Comment # 9 on bug 1214160 from Robert Munteanu

(In reply to James Fehlig from comment #7)
> I forgot to set needinfo to Robert for my question in #6...
> 
> (In reply to Mohd Saquib from comment #4)
> > Hi,
> > firewalld maintainer here!
> 
> Thanks for taking a look!
> 
> > Yes there was a firewalld update recently but I highly doubt that this error
> > is due to that. Anyway I'll double check.
> 
> Robert already verified the issue was not caused by the firewalld update.
> Still, any help understanding the cause of "INVALID_ZONE: 'libvirt-routed'
> not among existing zones" error would be much appreciated.

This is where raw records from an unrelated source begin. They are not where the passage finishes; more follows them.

import Summits.CriticalPhenomena.PercolationContinuityZ3.Theorems.PercNearOneGluingNoHeavyLowerTailSahiCombTriWCorNonneg

/-!
# A boundary for the AND-product programme: the SHARED-VARIABLE conjunction of two good blocks need not be good

Support file of the one-cut programme (crux `NoHeavyLowerTail`, stmt-CriticalPhenomena-4575; unit `prim-lf-1` gen 55, memo
`FROM-prim-lf-1-gen55-TENSOR.md` §4).  The AND of two intersecting Kleitman shells on DISJOINT variable sets is conjectured to be an intersecting
Kleitman shell ((II); proved for many blocks: `…SahiCombTriWAndMaj3`, `…AndClaw`, …).  This file records, by `decide`, that the analogous statement with ONE
SHARED variable is FALSE: for `R(x₀,x₁,y₀,y₁,c) := maj3(x₀,x₁,c) ∧ maj3(y₀,y₁,c)` (an intersecting up-set of `2^(Fin 5)`, coordinates `0,1 = x`, `2,3 = y`,
`4 = c`) one has `Cor_R(↑{3}, ↑{2}) = -2 < 0` — its section `c = 1` is `(x₀ ∨ x₁)(y₀ ∨ y₁) = K₂₂`.  So closure of goodness under products genuinely needs
the disjoint-variable (cylinder) structure.
HONEST LABEL: a decidable counterexample; no new positive result. [this work]
-/

namespace Summit.CriticalPhenomena.PercolationContinuityZ3.Theorems

namespace FiveUpSet

open Finset

/-- `maj3(x₀,x₁,c) ∧ maj3(y₀,y₁,c)` on `Fin 5` (`x = {0,1}`, `y = {2,3}`, `c = 4`): the sets containing at least two of `{0,1,4}` and at least two of
`{2,3,4}`. [this work] -/
def sharedMaj3 : Finset (Finset (Fin 5)) :=
  univ.filter fun s => 2 ≤ (s ∩ {0, 1, 4}).card ∧ 2 ≤ (s ∩ {2, 3, 4}).card

/-- `sharedMaj3` is an up-set. [this work] -/
theorem isUpperSet_sharedMaj3 : IsUpperSet (sharedMaj3 : Set (Finset (Fin 5))) := by
  intro s t hst hs
  simp only [sharedMaj3, coe_filter, mem_univ, true_and, Set.mem_setOf_eq] at hs ⊢
  exact ⟨hs.1.trans (card_le_card (inter_subset_inter_right hst)), hs.2.trans (card_le_card (inter_subset_inter_right hst))⟩

/-- `sharedMaj3` is antipode-free (an intersecting family). [this work] -/
theorem disjoint_sharedMaj3_refl : Disjoint sharedMaj3 (refl sharedMaj3) := by decide

/-- **The shared-variable AND of two `maj3` blocks is NOT an intersecting Kleitman shell**: `Cor` is negative on the principal up-sets `↑{3}`, `↑{2}`
(the two `y`-dictators). [this work] -/
theorem corP_sharedMaj3_neg :
    corP sharedMaj3 (univ.filter fun s => (3 : Fin 5) ∈ s) (univ.filter fun s => (2 : Fin 5) ∈ s) = -2 := by decide

/-- Hence goodness (`Cor ≥ 0` on all pairs of up-sets) fails for `sharedMaj3`, although both factors `maj3` are good and the family is an intersecting
up-set. [this work] -/
theorem not_corP_nonneg_sharedMaj3 :
    ¬ ∀ A B : Finset (Finset (Fin 5)), IsUpperSet (A : Set (Finset (Fin 5))) → IsUpperSet (B : Set (Finset (Fin 5))) →
      0 ≤ corP sharedMaj3 A B := by
  intro h
  have hA : IsUpperSet ((univ.filter fun s : Finset (Fin 5) => (3 : Fin 5) ∈ s) : Set (Finset (Fin 5))) := by
    intro s t hst hs
    simp only [coe_filter, mem_univ, true_and, Set.mem_setOf_eq] at hs ⊢
    exact hst hs
  have hB : IsUpperSet ((univ.filter fun s : Finset (Fin 5) => (2 : Fin 5) ∈ s) : Set (Finset (Fin 5))) := by
    intro s t hst hs
    simp only [coe_filter, mem_univ, true_and, Set.mem_setOf_eq] at hs ⊢
    exact hst hs
  have := h _ _ hA hB
  rw [corP_sharedMaj3_neg] at this
  omega

end FiveUpSet

end Summit.CriticalPhenomena.PercolationContinuityZ3.Theorems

I can share more information about my setup, if helpful. I am not sure I can
create an actual reproducer, since I don't have another bare metal machine
around. The setup (loosely) is the following:

- NFS server running on the host
- libvirt managing 3 VMs defined via
https://github.com/dmacvicar/terraform-provider-libvirt
- a kubernetes cluster provisioned using k3s is running on those machines
- a systemd unit opens up additional ports for the relevant firewalld zones

[Unit]
Description=Opens ports for libvirtd
Requires=libvirtd.service
After=libvirtd.service

[Service]
ExecStart=/usr/local/bin/libvirtd-open-ports.sh

[Install]
WantedBy=multi-user.targ

The script currently casts a very wide net because of my troubleshooting

#!/bin/bash -eu

zones="libvirt libvirt-routed"
services="rpc-bind mountd nfs http mysql"
ports="7090/tcp 9115/tcp 9427/tcp" # Motion webcam, blackbox_exporter, ping
exporter

for zone in ${zones}; do
    for svc in ${services}; do
        firewall-cmd --zone="${zone}" --add-service="${svc}"
    done

    for port in ${ports}; do
        firewall-cmd --zone="${zone}" --add-port="${port}"
    done
done


I am using a script instead of passing '--permanent' to firewall-cmd
invocations because it's easier for me to manage it with SaltStack.

I'm clearing needinfo in hope that it helps, feel free to request again.